### Your assignment
Extract the full listing below without altering a single character.

### Supplied material
/-!
# TiltedLandingLaw421R3 — lens-1 (N″a) `ToothNestUmbrellaAQ θ κ₁ d` (TYPED OPEN LAW, qualitative) + (K) glue — IMAGE v1

W-09 lens-1 (rh33346-lens-1 g10).  IMAGE of the scratch of record v4 (director-rh g30 (CA981) PICK (P); C2 rh-idea-2 g57 def CHECK v3/v4 rh-split
STATUS l.9516 ✓; tenure g21 K co-read of `restFactor_of_zeros` PASS l.9536; critic g31 small-model scans of v4 = 0 violations l.9546; C6 rh-idea-4 g45
exact all-tilt certificate PART 2 l.9628; M+ word director-rh g30 (CA1004)) = `ToothNestUmbrellaA-v4.lean` 87573deede00a54f with the ONE typing change
(CA1004)(b): the class constant `κ₁` and the drift bound `d` are PARAMETERS of the law (instance of record `(θ, 2/5, 3/4)`); imports = the two TREE
modules #1262 `…R3UnionShadow` (tenure's 111) and #1264 `…R3Lens1ToothNest` (lens-1's 112). SUPPORT (K-only): the law is a `def … : Prop`, asserted by
NOTHING here; every theorem is glue or kernel algebra.  No stub is closed by this file.

THE LAW (N″a) `ToothNestUmbrellaAQ θ κ₁ d` — the REST-FACTOR form of «tooth-nest umbrella, small drift» (C2 RESULT-4/4b/6 class RV(κ₁), drift read at
112's explicit three-body point; INSTANCE OF RECORD `κ₁ = 2/5`, `d = 3/4`): on a legal frame (`EngineHyps5 2 …`), for a top `T` (`0 < Im T`), an
umbrella partner `b` in the θ-band (`(1 − θ)·Im T ≤ Im b ≤ Im T`) touching `T`'s closed disc (`|Re T − Re b| ≤ Im T + Im b`, exactly as in
`RhW08.Lens1PinningTol.UmbrellaLow θ`), a NEAR real tooth `t` (`|t − Re T| ≤ Im T/2`), a rest factor `H` (`RestFactor`: `H` entire and `f⁽ʲ⁾ z =
(z−T)(z−T̄)(z−b)(z−b̄)(z−t)·H z`) of class `RVClass κ₁ T H` (`H ≠ 0` on `D⁺(T) := {(Re z − Re T)² + Im z² ≤ Im T², Im z ≥ Im T/16}` and `Im
T²·‖(H′/H)′‖ ≤ κ₁` there) with drift `Im T·‖H′(p₃)/H(p₃)‖ ≤ d` at `p₃ T t := ⟨Re T + (t − Re T)/3, √(3·Im T² − (t − Re T)²)/3⟩` (112's nested child of
the pure three-body cubic; `p₃_nested`: `0 < Im p₃`, `p₃ ∈ D⁺(T)`, `NestedStep T p₃`) ⇒ `∃ w, 0 < Im w ∧ f⁽ʲ⁺¹⁾ w = 0 ∧ NestedStep T w` (CLOSED Jensen
disc of `T`, `RhW08.QuadW.NestedStep`; NO depth constant — depth riders are certified-false under drift, C6 RESULT-1 (D) / C2 RESULT-3).  `θ` is free
in the def; call sites keep `0 ≤ θ < 1` (stub 2′ uses `θ = 1/10`).  SCOPE: `RVClass` demands `H ≠ 0` on `D⁺(T)`, so a second tooth or any other zero
of `f⁽ʲ⁾` inside `D⁺(T)` is OUTSIDE (N″a) (residual R⁗); multi-toucher / strong-drift umbrellas = (N″b), DEFERRED and OPEN, not claimed here.

STATUS OF THE LAW AT THE INSTANCE OF RECORD (2/5, 3/4) = OPEN, with this exact evidence (C6 g45 PART 1 l.9502 / PART 2 l.9628, pure `fractions`,
Sturm/Schur–Cohn, 0 undecided): as typed it has NO counter-configuration anywhere C6 certified — tooth-inserted custody: typed window non-empty on
226/275 (record, tooth) configurations and NESTED throughout on 226/226; the law's OWN class (one toucher + near tooth, rest field `K ≡ g̃`, so `κ₁ =
0`, drift `= |g̃|`): NESTED on 1298/1298 for `|g̃| ≤ 3/4`, indeed for every `|g̃| < 2.745`.  REACH, said plainly: the class clause is tilt-free and
FAILS on every custody (record, tooth) configuration of record (min `κ₁ = 0.463`; two-toucher frames 0.50–0.55), and the violating records at their
tilts of record have drift 1.77–1.87 > 3/4 — «as typed, (N″a) v4's hypotheses are met by NO custody (record, tooth, g_r) triple while its CONCLUSION
holds on all of them at every tilt |g̃| ≤ 10» (C6): the custody of record is (N″b) on both counts.  The literal `3/4` is the C2-checked certificate
constant (NK transfer from `p₃` to the true continuation child costs ≤ 0.4 × 0.612; child drift ≤ 1 = the certified fat-slack regime), not the
phenomenon's edge.  The M+ certification of (N″a) on its class is a SEPARATE later object under the director's word; nothing of it is here.

CONTENTS: §1 vocabulary — `DPlus`, `RestFactor`, `RVClass`, the point `p₃` with `p₃_nested`, the law `ToothNestUmbrellaAQ θ κ₁ d : Prop` (OPEN); §2
(K) `succ_of_nearTooth` : (N″a) at ANY `(θ, κ₁, d)` ⇒ an in-class near-tooth umbrella below a level-`j` band state `T` yields `∃ u, StTrkDQ … (j+1) u`
(three lines over tree `RhW08.SuccB.stTrkDQ_succ_of_nested`); §3 (K) `umbrella_dispatch` / `umbrellaLow_dispatch` : the 2′ data (`UmbrellaLow θ`, `¬
ReadyR2`, range corner) ⇒ by tenure's 111 `unionShadow_trichotomy` + `feet_in_range` (by name): NEAR tooth ∨ FAR tooth in the union shadow ∨ left-foot
sign fails ∨ right-foot sign fails — the first branch is (N″a)'s socket, the other three are the honest residual R⁗ (C2 PRICE (L) §E.3; not typed as
laws here); §4 (K) `peel` and ★ `restFactor_of_zeros` (n1, the glue debt of tenure (23): on a legal frame the rest factor EXISTS from the three zeros
`T`, `b`, `t` with `0 < Im T`, `0 < Im b`, `b ≠ T` — entire level `Literature.Analysis.Complex.differentiable_iteratedDeriv_of_entire`, conjugate
zeros `Literature.NumberTheory.LFunctions.iteratedDeriv_conj_of_conj` ∘ `apply_conj_eq_conj`, five `dslope` peelings via
`Literature.NumberTheory.LFunctions.BurnolVectors.differentiable_dslope` + `RhW08.NewtonDoor.factor_dslope`).  The corner side condition of §3 (`√j·Hs
+ 3·Hs < (j+2)·R/2`) is discharged for `j ≥ 4` by 111's `corner_of_four_le`; `j ≤ 3` stays with the caller (tenure/C2 notes (n2)). SIZING OF RECORD
UNCHANGED (stub 2′ S as typed; (U)+(N)+(N″a)[+(N″b)]+(K) = CANDIDATE decomposition; registry v14q′ untouched). HONEST LABEL: (N″a) is an OPEN typed
law; §2–§4 are K bookkeeping and kernel algebra; nothing here bears on the truth of RH; RH is not proved; ⟨33346⟩/⟨33347⟩ OPEN; typed ≠ checked ≠
certified ≠ landed ≠ proved.
-/

noncomputable section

### Answer to this problem
/-!
# TiltedLandingLaw421R3 — lens-1 (N″a) `ToothNestUmbrellaAQ θ κ₁ d` (TYPED OPEN LAW, qualitative) + (K) glue — IMAGE v1

W-09 lens-1 (rh33346-lens-1 g10).  IMAGE of the scratch of record v4 (director-rh g30 (CA981) PICK (P); C2 rh-idea-2 g57 def CHECK v3/v4 rh-split
STATUS l.9516 ✓; tenure g21 K co-read of `restFactor_of_zeros` PASS l.9536; critic g31 small-model scans of v4 = 0 violations l.9546; C6 rh-idea-4 g45
exact all-tilt certificate PART 2 l.9628; M+ word director-rh g30 (CA1004)) = `ToothNestUmbrellaA-v4.lean` 87573deede00a54f with the ONE typing change
(CA1004)(b): the class constant `κ₁` and the drift bound `d` are PARAMETERS of the law (instance of record `(θ, 2/5, 3/4)`); imports = the two TREE
modules #1262 `…R3UnionShadow` (tenure's 111) and #1264 `…R3Lens1ToothNest` (lens-1's 112). SUPPORT (K-only): the law is a `def … : Prop`, asserted by
NOTHING here; every theorem is glue or kernel algebra.  No stub is closed by this file.

THE LAW (N″a) `ToothNestUmbrellaAQ θ κ₁ d` — the REST-FACTOR form of «tooth-nest umbrella, small drift» (C2 RESULT-4/4b/6 class RV(κ₁), drift read at
112's explicit three-body point; INSTANCE OF RECORD `κ₁ = 2/5`, `d = 3/4`): on a legal frame (`EngineHyps5 2 …`), for a top `T` (`0 < Im T`), an
umbrella partner `b` in the θ-band (`(1 − θ)·Im T ≤ Im b ≤ Im T`) touching `T`'s closed disc (`|Re T − Re b| ≤ Im T + Im b`, exactly as in
`RhW08.Lens1PinningTol.UmbrellaLow θ`), a NEAR real tooth `t` (`|t − Re T| ≤ Im T/2`), a rest factor `H` (`RestFactor`: `H` entire and `f⁽ʲ⁾ z =
(z−T)(z−T̄)(z−b)(z−b̄)(z−t)·H z`) of class `RVClass κ₁ T H` (`H ≠ 0` on `D⁺(T) := {(Re z − Re T)² + Im z² ≤ Im T², Im z ≥ Im T/16}` and `Im
T²·‖(H′/H)′‖ ≤ κ₁` there) with drift `Im T·‖H′(p₃)/H(p₃)‖ ≤ d` at `p₃ T t := ⟨Re T + (t − Re T)/3, √(3·Im T² − (t − Re T)²)/3⟩` (112's nested child of
the pure three-body cubic; `p₃_nested`: `0 < Im p₃`, `p₃ ∈ D⁺(T)`, `NestedStep T p₃`) ⇒ `∃ w, 0 < Im w ∧ f⁽ʲ⁺¹⁾ w = 0 ∧ NestedStep T w` (CLOSED Jensen
disc of `T`, `RhW08.QuadW.NestedStep`; NO depth constant — depth riders are certified-false under drift, C6 RESULT-1 (D) / C2 RESULT-3).  `θ` is free
in the def; call sites keep `0 ≤ θ < 1` (stub 2′ uses `θ = 1/10`).  SCOPE: `RVClass` demands `H ≠ 0` on `D⁺(T)`, so a second tooth or any other zero
of `f⁽ʲ⁾` inside `D⁺(T)` is OUTSIDE (N″a) (residual R⁗); multi-toucher / strong-drift umbrellas = (N″b), DEFERRED and OPEN, not claimed here.

STATUS OF THE LAW AT THE INSTANCE OF RECORD (2/5, 3/4) = OPEN, with this exact evidence (C6 g45 PART 1 l.9502 / PART 2 l.9628, pure `fractions`,
Sturm/Schur–Cohn, 0 undecided): as typed it has NO counter-configuration anywhere C6 certified — tooth-inserted custody: typed window non-empty on
226/275 (record, tooth) configurations and NESTED throughout on 226/226; the law's OWN class (one toucher + near tooth, rest field `K ≡ g̃`, so `κ₁ =
0`, drift `= |g̃|`): NESTED on 1298/1298 for `|g̃| ≤ 3/4`, indeed for every `|g̃| < 2.745`.  REACH, said plainly: the class clause is tilt-free and
FAILS on every custody (record, tooth) configuration of record (min `κ₁ = 0.463`; two-toucher frames 0.50–0.55), and the violating records at their
tilts of record have drift 1.77–1.87 > 3/4 — «as typed, (N″a) v4's hypotheses are met by NO custody (record, tooth, g_r) triple while its CONCLUSION
holds on all of them at every tilt |g̃| ≤ 10» (C6): the custody of record is (N″b) on both counts.  The literal `3/4` is the C2-checked certificate
constant (NK transfer from `p₃` to the true continuation child costs ≤ 0.4 × 0.612; child drift ≤ 1 = the certified fat-slack regime), not the
phenomenon's edge.  The M+ certification of (N″a) on its class is a SEPARATE later object under the director's word; nothing of it is here.

CONTENTS: §1 vocabulary — `DPlus`, `RestFactor`, `RVClass`, the point `p₃` with `p₃_nested`, the law `ToothNestUmbrellaAQ θ κ₁ d : Prop` (OPEN); §2
(K) `succ_of_nearTooth` : (N″a) at ANY `(θ, κ₁, d)` ⇒ an in-class near-tooth umbrella below a level-`j` band state `T` yields `∃ u, StTrkDQ … (j+1) u`
(three lines over tree `RhW08.SuccB.stTrkDQ_succ_of_nested`); §3 (K) `umbrella_dispatch` / `umbrellaLow_dispatch` : the 2′ data (`UmbrellaLow θ`, `¬
ReadyR2`, range corner) ⇒ by tenure's 111 `unionShadow_trichotomy` + `feet_in_range` (by name): NEAR tooth ∨ FAR tooth in the union shadow ∨ left-foot
sign fails ∨ right-foot sign fails — the first branch is (N″a)'s socket, the other three are the honest residual R⁗ (C2 PRICE (L) §E.3; not typed as
laws here); §4 (K) `peel` and ★ `restFactor_of_zeros` (n1, the glue debt of tenure (23): on a legal frame the rest factor EXISTS from the three zeros
`T`, `b`, `t` with `0 < Im T`, `0 < Im b`, `b ≠ T` — entire level `Literature.Analysis.Complex.differentiable_iteratedDeriv_of_entire`, conjugate
zeros `Literature.NumberTheory.LFunctions.iteratedDeriv_conj_of_conj` ∘ `apply_conj_eq_conj`, five `dslope` peelings via
`Literature.NumberTheory.LFunctions.BurnolVectors.differentiable_dslope` + `RhW08.NewtonDoor.factor_dslope`).  The corner side condition of §3 (`√j·Hs
+ 3·Hs < (j+2)·R/2`) is discharged for `j ≥ 4` by 111's `corner_of_four_le`; `j ≤ 3` stays with the caller (tenure/C2 notes (n2)). SIZING OF RECORD
UNCHANGED (stub 2′ S as typed; (U)+(N)+(N″a)[+(N″b)]+(K) = CANDIDATE decomposition; registry v14q′ untouched). HONEST LABEL: (N″a) is an OPEN typed
law; §2–§4 are K bookkeeping and kernel algebra; nothing here bears on the truth of RH; RH is not proved; ⟨33346⟩/⟨33347⟩ OPEN; typed ≠ checked ≠
certified ≠ landed ≠ proved.
-/

noncomputable section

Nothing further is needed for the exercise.